My (rough) notes on the Deep Reinforcement Learning through Optimization NIPS tutorial on 12/15/2016.

  • Reinforcement learning:

    • Environment in state at time t
    • Agent chooses action
    • as a consequence, the envoronment changes state and a reward is emitted.
  • Policy Optimization

    • Find parameters that maximize reward
    • Policy is stochastic
  • often \(\pi\) is simpler than Q or V

  • Value function V doesn't prescribe actions
  • Q: need to solve tough problems

  • many poli optimization success stories.

  • Cross-entropy method

    • Views U as a black vox
    • Ignores all information other than U
  • Related methods:

    • Reward-weighted regression
    • weight by reward?
    • Policy improvement wiht path itegrals
    • Covariance adaptabtion evolutionary strategy
    • Power
  • Power can solve ball/cup in 100 trials

  • Likelihood ratio gradient

    • Utility is the expected rate of reward
    • Valid even if reward is discontinous and unknown or sample space is discrete.
    • Intuition: shift from bad paths to good paths
    • Can compute likelihood gradient even without dynamics model
  • Variance reduction is important in practice; several approaches discussed.

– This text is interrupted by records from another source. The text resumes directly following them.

import Mathlib
import Summits.AtomisticToContinuum.Crystallization.Theorems.NashClassCertificatesNashNearFieldStubCauchyBornSitewiseOfCoercivity

/-!
# Route `NashClassCertificates`, crux `NashNearField` (stmt-AtomisticToContinuum-16827), line `birth`:
# pieces for the stub `stub_sitewisePlus` (SITEWISE⁺, the cushioned sitewise landscape bound), I — CBBC + CUSHION ⟹ CBBC⁺

Skeleton v10.2 replaced SITEWISE ⟹ FLUX by SITEWISE⁺ ⟹ FLUX, where SITEWISE⁺ adds the Hägg cushion
`+ (if s (m-1) = s m then cH else 0)` (a c-layer at `m`) on the left of the layer inequality (worker verdict
`birth-flux-status.md`: the residual layer forces `|J₂′(2h*)| = 6.05·10⁻⁴` of mixed words at uniform spacing are first
order in the non-affinity and only the cushion `|J₂| ≥ 3.6·10⁻⁵` per c-layer pays them).  SITEWISE⁺ is reduced here and in
the companion file `…StubSitewisePlusOfCushion` to two period-average inputs:

* CBBC (registered, `stub_cauchyBornBarlowCoercivity`, derived in the skeleton from LL⅒): for a periodic Hägg word `t`, an
  automorphism `G` in the `4/5–6/5` tube and `r ∈ [0, 1/10]` with `G` `r`-far from the box family on the unit sites of norm
  `≤ 3`, `e⋆ + κ r² ≤ e(G·T_t)`;
* CUSHION (new, the STRAINED HÄGG CUSHION, hypothesis here; numerically `cH ≈ |J₂(G)| ∈ [3.7, 14]·10⁻⁵` per c-layer for `G`
  within `1/100` of the box family, audit `SITEWISEPLUS_STATUS.md`): if `G` is within `1/100` of some box-scaled isometric
  template on the unit sites of norm `≤ 3`, then `e(G·T_alt) + cH·#{m < p : t(m−1) = t m}/p ≤ e(G·T_t)` — the strained
  stacking of the alternating (hcp) word is below every strained periodic stacking by `cH` per c-layer.

`swp_cbbcPlus` combines them into CBBC⁺ in period-sum form, with constants `κ/200` and `min (cH/2) (κ/20000)`:
`(e⋆ + (κ/200) r²)·p + Σ_{m<p} [t(m−1) = t m]·min(cH/2, κ/2·10⁴) ≤ Σ_{m<p} S_t(m)` (`S_t(m)` the strained site energy of layer
`m`).  Near the family: CBBC for `t` at `r`, CBBC for the alternating word at `r = 0` (always far-trivially) and CUSHION,
averaged; far from the family (`1/100`-far): CBBC at `r = 1/100` alone pays `κ·10⁻⁴ ≥ (κ/200)r² + κ/(2·10⁴)`.
All `[folklore]` given the two hypotheses.
-/

noncomputable section

open scoped BigOperators
open Literature.MathematicalPhysics.StatisticalMechanics Literature.Geometry.DiscreteGeometry

namespace Summit.AtomisticToContinuum.Crystallization.Theorems.NashClassCertificatesNashNearField

/-- The alternating Hägg word is `2`-periodic, in the `ℕ`-cast form used by the periodic configurations. [folklore] -/
theorem swp_alt_periodic : ∀ i : ℤ, alternatingHagg (i + ((2 : ℕ) : ℤ)) = alternatingHagg i := fun i => by
  exact_mod_cast alternatingHagg_periodic i

/-- The origin site of the unit template. [folklore] -/
theorem swp_barlowPos_origin (t : ℤ → ℤ) : barlowPos 1 (Real.sqrt 6 / 3) t 0 0 0 = 0 := by
  simp [barlowPos]

/-- Far from the family at level `r = 0` holds trivially (witness: the origin site). [folklore] -/
theorem swp_famFar_zero (t : ℤ → ℤ) (F : EuclideanSpace ℝ (Fin 3) → EuclideanSpace ℝ (Fin 3)) :
    ∀ (A : EuclideanSpace ℝ (Fin 3) →ₗᵢ[ℝ] EuclideanSpace ℝ (Fin 3)) (a h : ℝ), 47 / 50 ≤ a → a ≤ 1 → 39 / 50 * a ≤ h →
      h ≤ 17 / 20 * a →
      ∃ m u v : ℤ, ‖barlowPos 1 (Real.sqrt 6 / 3) t m u v‖ ≤ 3 ∧
        (0 : ℝ) ≤ dist (F (barlowPos 1 (Real.sqrt 6 / 3) t m u v)) (A (barlowPos a h t m u v)) := by
  intro A a h _ _ _ _
  exact ⟨0, 0, 0, by rw [swp_barlowPos_origin, norm_zero]; norm_num, dist_nonneg⟩

/-- The c-layer count of a period as an indicator sum. [folklore] -/
theorem swp_card_filter_eq_sum (t : ℤ → ℤ) (P : ℕ) :
    ((((Finset.range P).filter (fun m : ℕ => t ((m : ℤ) - 1) = t m)).card : ℕ) : ℝ) =
      ∑ k ∈ Finset.range P, (if t ((k : ℤ) - 1) = t k then (1 : ℝ) else 0) := by
  rw [Finset.card_filter]
  push_cast
  rfl

/-- Weighted indicator sums: `Σ [c]·μ = μ·Σ [c]`. [folklore] -/
theorem swp_sum_ite_const (t : ℤ → ℤ) (S : Finset ℕ) (μ : ℝ) :
    ∑ k ∈ S, (if t ((k : ℤ) - 1) = t k then μ else 0) =
      μ * ∑ k ∈ S, (if t ((k : ℤ) - 1) = t k then (1 : ℝ) else 0) := by
  rw [Finset.mul_sum]
  refine Finset.sum_congr rfl fun k _ => ?_
  split_ifs <;> simp

/-- Indicator sums over a period are between `0` and the period. [folklore] -/
theorem swp_sum_ite_bounds (t : ℤ → ℤ) (P : ℕ) :
    0 ≤ ∑ k ∈ Finset.range P, (if t ((k : ℤ) - 1) = t k then (1 : ℝ) else 0) ∧
      ∑ k ∈ Finset.range P, (if t ((k : ℤ) - 1) = t k then (1 : ℝ) else 0) ≤ P := by
  constructor
  · exact Finset.sum_nonneg fun k _ => by split_ifs <;> norm_num
  · calc ∑ k ∈ Finset.range P, (if t ((k : ℤ) - 1) = t k then (1 : ℝ) else 0)
        ≤ ∑ _k ∈ Finset.range P, (1 : ℝ) := Finset.sum_le_sum fun k _ => by split_ifs <;> norm_num
      _ = P := by simp

/-- **Stub piece `swp_cbbcPlus`: CBBC + CUSHION ⟹ CBBC⁺ in period-sum form (proved).**  From the Cauchy–Born coercivity
CBBC (constant `κ`) and the strained Hägg cushion CUSHION (constant `cH`, nearness `1/100`): for every periodic Hägg word `t`
(period `P`), every automorphism `G` in the tube, every `r ∈ [0, 1/10]` with `G` `r`-far from the box family on the unit sites of
`T_t` of norm `≤ 3`,
`(e⋆ + (κ/200) r²)·P + Σ_{k<P} [t(k−1) = t k]·min(cH/2, κ/20000) ≤ Σ_{k<P} ½Σ'_q V_LJ(dist(G b_{(k,0,0)}, G b_q))`.
Near the family the three inequalities CBBC(`t`, `r`), CBBC(alt, `0`), CUSHION are averaged; `1/100`-far from it CBBC(`t`, `1/100`)
suffices. [folklore] -/
theorem swp_cbbcPlus {κ cH : ℝ} (hκ : 0 < κ) (hcH : 0 < cH)
    (hCB : ∀ (s : ℤ → ℤ) (p : ℕ) (hp : p ≠ 0) (hs : ∀ i, s (i + p) = s i), IsHaggSeq s →
      ∀ (G : EuclideanSpace ℝ (Fin 3) ≃L[ℝ] EuclideanSpace ℝ (Fin 3)),
        (∀ v : EuclideanSpace ℝ (Fin 3), 4 / 5 * ‖v‖ ≤ ‖G v‖ ∧ ‖G v‖ ≤ 6 / 5 * ‖v‖) →
        ∀ r : ℝ, 0 ≤ r → r ≤ 1 / 10 →
          (∀ (A : EuclideanSpace ℝ (Fin 3) →ₗᵢ[ℝ] EuclideanSpace ℝ (Fin 3)) (a h : ℝ), 47 / 50 ≤ a → a ≤ 1 → 39 / 50 * a ≤ h → h ≤ 17 / 20 * a →
            ∃ m u v : ℤ, ‖barlowPos 1 (Real.sqrt 6 / 3) s m u v‖ ≤ 3 ∧
              r ≤ dist (G (barlowPos 1 (Real.sqrt 6 / 3) s m u v)) (A (barlowPos a h s m u v))) →
          (⨅ Q : PeriodicConfiguration 3, Q.energyPerParticle lennardJones) + κ * r ^ 2 ≤
            ((barlowPeriodicConfiguration s one_ne_zero sw_h0_ne hp hs).linearImage G).energyPerParticle lennardJones)
    (hCU : ∀ (s : ℤ → ℤ) (p : ℕ) (hp : p ≠ 0) (hs : ∀ i, s (i + p) = s i), IsHaggSeq s →
      ∀ (G : EuclideanSpace ℝ (Fin 3) ≃L[ℝ] EuclideanSpace ℝ (Fin 3)),
        (∀ v : EuclideanSpace ℝ (Fin 3), 4 / 5 * ‖v‖ ≤ ‖G v‖ ∧ ‖G v‖ ≤ 6 / 5 * ‖v‖) →
        (∃ (A : EuclideanSpace ℝ (Fin 3) →ₗᵢ[ℝ] EuclideanSpace ℝ (Fin 3)) (a h : ℝ), 47 / 50 ≤ a ∧ a ≤ 1 ∧ 39 / 50 * a ≤ h ∧
            h ≤ 17 / 20 * a ∧ ∀ m u v : ℤ, ‖barlowPos 1 (Real.sqrt 6 / 3) s m u v‖ ≤ 3 →
              dist (G (barlowPos 1 (Real.sqrt 6 / 3) s m u v)) (A (barlowPos a h s m u v)) < 1 / 100) →
        ((barlowPeriodicConfiguration alternatingHagg one_ne_zero sw_h0_ne two_ne_zero swp_alt_periodic).linearImage
              G).energyPerParticle lennardJones +
            cH * (((Finset.range p).filter (fun m : ℕ => s ((m : ℤ) - 1) = s m)).card : ℝ) / p ≤
          ((barlowPeriodicConfiguration s one_ne_zero sw_h0_ne hp hs).linearImage G).energyPerParticle lennardJones)
    (t : ℤ → ℤ) (P : ℕ) (hP : P ≠ 0) (ht : ∀ i, t (i + P) = t i) (htH : IsHaggSeq t)
    (G' : EuclideanSpace ℝ (Fin 3) ≃L[ℝ] EuclideanSpace ℝ (Fin 3))
    (hG' : ∀ v : EuclideanSpace ℝ (Fin 3), 4 / 5 * ‖v‖ ≤ ‖G' v‖ ∧ ‖G' v‖ ≤ 6 / 5 * ‖v‖)
    {r : ℝ} (hr0 : 0 ≤ r) (hr1 : r ≤ 1 / 10)
    (hfar : ∀ (A : EuclideanSpace ℝ (Fin 3) →ₗᵢ[ℝ] EuclideanSpace ℝ (Fin 3)) (a h : ℝ), 47 / 50 ≤ a → a ≤ 1 → 39 / 50 * a ≤ h → h ≤ 17 / 20 * a →
      ∃ m u v : ℤ, ‖barlowPos 1 (Real.sqrt 6 / 3) t m u v‖ ≤ 3 ∧
        r ≤ dist (G' (barlowPos 1 (Real.sqrt 6 / 3) t m u v)) (A (barlowPos a h t m u v))) :
    ((⨅ Q : PeriodicConfiguration 3, Q.energyPerParticle lennardJones) + κ / 200 * r ^ 2) * (P : ℝ) +
        ∑ k ∈ Finset.range P, (if t ((k : ℤ) - 1) = t k then min (cH / 2) (κ / 20000) else 0) ≤
      ∑ k ∈ Finset.range P, (1 / 2 : ℝ) * ∑' q : ℤ × ℤ × ℤ,
        lennardJones (dist (G' (barlowPos 1 (Real.sqrt 6 / 3) t k 0 0)) (G' (barlowPos 1 (Real.sqrt 6 / 3) t q.1 q.2.1 q.2.2))) := by
  have hPpos : (0 : ℝ) < (P : ℝ) := by exact_mod_cast Nat.pos_of_ne_zero hP
  have hid := energyPerParticle_linearImage_barlow_eq_average lennardJones lennardJones_zero one_pos
    cbbc_sqrt_six_div_three_pos one_ne_zero sw_h0_ne hP ht G'
  set X : ℝ := ∑ k ∈ Finset.range P, (1 / 2 : ℝ) * ∑' q : ℤ × ℤ × ℤ,
        lennardJones (dist (G' (barlowPos 1 (Real.sqrt 6 / 3) t k 0 0)) (G' (barlowPos 1 (Real.sqrt 6 / 3) t q.1 q.2.1 q.2.2)))
    with hX
  set E : ℝ := (⨅ Q : PeriodicConfiguration 3, Q.energyPerParticle lennardJones) with hE
  set μ : ℝ := min (cH / 2) (κ / 20000) with hμ
  set C : ℝ := ∑ k ∈ Finset.range P, (if t ((k : ℤ) - 1) = t k then (1 : ℝ) else 0) with hC
  obtain ⟨hC0, hCP⟩ := swp_sum_ite_bounds t P
  rw [← hC] at hC0 hCP
  have hμ1 : μ ≤ cH / 2 := min_le_left _ _
  have hμ2 : μ ≤ κ / 20000 := min_le_right _ _
  have hμ0 : 0 ≤ μ := le_min (by linarith) (by linarith)
  rw [swp_sum_ite_const t (Finset.range P) μ, ← hC]
  have hr2 : 0 ≤ r ^ 2 := sq_nonneg r
  by_cases hnear : ∃ (A : EuclideanSpace ℝ (Fin 3) →ₗᵢ[ℝ] EuclideanSpace ℝ (Fin 3)) (a h : ℝ), 47 / 50 ≤ a ∧ a ≤ 1 ∧
      39 / 50 * a ≤ h ∧ h ≤ 17 / 20 * a ∧ ∀ m u v : ℤ, ‖barlowPos 1 (Real.sqrt 6 / 3) t m u v‖ ≤ 3 →
        dist (G' (barlowPos 1 (Real.sqrt 6 / 3) t m u v)) (A (barlowPos a h t m u v)) < 1 / 100
  · -- near the family: average CBBC(t, r) with CBBC(alt, 0) + CUSHION
    have h1 := hCB t P hP ht htH G' hG' r hr0 hr1 hfar
    have h2 := hCB alternatingHagg 2 two_ne_zero swp_alt_periodic isHaggSeq_alternating G' hG' 0 le_rfl (by norm_num)
      (swp_famFar_zero alternatingHagg G')
    have h3 := hCU t P hP ht htH G' hG' hnear
    rw [hid] at h1 h3
    rw [swp_card_filter_eq_sum t P, ← hC] at h3
    set A : ℝ := ((barlowPeriodicConfiguration alternatingHagg one_ne_zero sw_h0_ne two_ne_zero
      swp_alt_periodic).linearImage G').energyPerParticle lennardJones with hA
    have h1' := (le_div_iff₀ hPpos).1 h1
    have h3' := (le_div_iff₀ hPpos).1 h3
    have h3'' : A * (P : ℝ) + cH * C ≤ X := by
      have hcalc : (A + cH * C / (P : ℝ)) * (P : ℝ) = A * (P : ℝ) + cH * C := by
        field_simp
      linarith [hcalc]
    have h2' : E ≤ A := by
      have : κ * (0 : ℝ) ^ 2 = 0 := by ring
      linarith
    have hEA : E * (P : ℝ) ≤ A * (P : ℝ) := mul_le_mul_of_nonneg_right h2' hPpos.le
    have hμC : μ * C ≤ cH / 2 * C := mul_le_mul_of_nonneg_right hμ1 hC0
    have hκP : κ / 200 * (r ^ 2 * (P : ℝ)) ≤ κ / 2 * (r ^ 2 * (P : ℝ)) := by
      apply mul_le_mul_of_nonneg_right _ (by positivity)
      linarith
    nlinarith [h1', h3'', hEA, hμC, hκP]
  · -- far from the family: CBBC at `r = 1/100`
    push Not at hnear
    have h1 := hCB t P hP ht htH G' hG' (1 / 100) (by norm_num) (by norm_num) hnear
    rw [hid] at h1
    have h1' := (le_div_iff₀ hPpos).1 h1
    have hrr : r ^ 2 ≤ 1 / 100 := by nlinarith
    have hA : κ / 200 * r ^ 2 * (P : ℝ) ≤ κ / 20000 * (P : ℝ) := by
      apply mul_le_mul_of_nonneg_right _ hPpos.le
      nlinarith
    have hB : μ * C ≤ κ / 20000 * (P : ℝ) :=
      calc μ * C ≤ μ * (P : ℝ) := mul_le_mul_of_nonneg_left hCP hμ0
        _ ≤ κ / 20000 * (P : ℝ) := mul_le_mul_of_nonneg_right hμ2 hPpos.le
    have hexp : (E + κ * (1 / 100) ^ 2) * (P : ℝ) = E * (P : ℝ) + κ / 20000 * (P : ℝ) + κ / 20000 * (P : ℝ) := by ring
    nlinarith [h1', hA, hB, hexp]

end Summit.AtomisticToContinuum.Crystallization.Theorems.NashClassCertificatesNashNearField

end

  • Desiderata for policy optimization method:

    • Stable monotonic improvement
    • Google sample complexity
  • Why is step size a bg deal in RL?

    • Supervised learning
    • Step too far -> next update will fix it
    • RL
    • Step too far -> bad policy
  • We care about \(\eta(\pi)\) - expected return of \pi

  • Collect data with \(\pi_{old}\) Want to optimize new objective to get new poicy \(\pi\)
  • Define local approximation to expected retun of \pi (not reproduced here).
  • The 'local approximation to expected return' has bounds on it.

  • TRPO provides an approximation to the previous algorithm that is nicer in practice.

  • Proximal policy optimization

    • Use penalty instead of constraint
    • Roughly the same performance for TRPO
  • Variance reduction uses value functions

    • Problem: confounding the effect of multiple actions (mixes effect of \(a_t\), \(a_{t+1}\), ...)
  • Variance reduction using discounts

    • Take a discounted set of rewards instead of normal reward.
  • Advantage-Actor-Critic uses a fixed-horizon advantage estimator.

  • Can navigate around and collect apples (LSTM policy, conv net input)

  • Temporal difference methods: generalized advantage estimation

    • Takes exponentially-weighted finite-horizon estimates.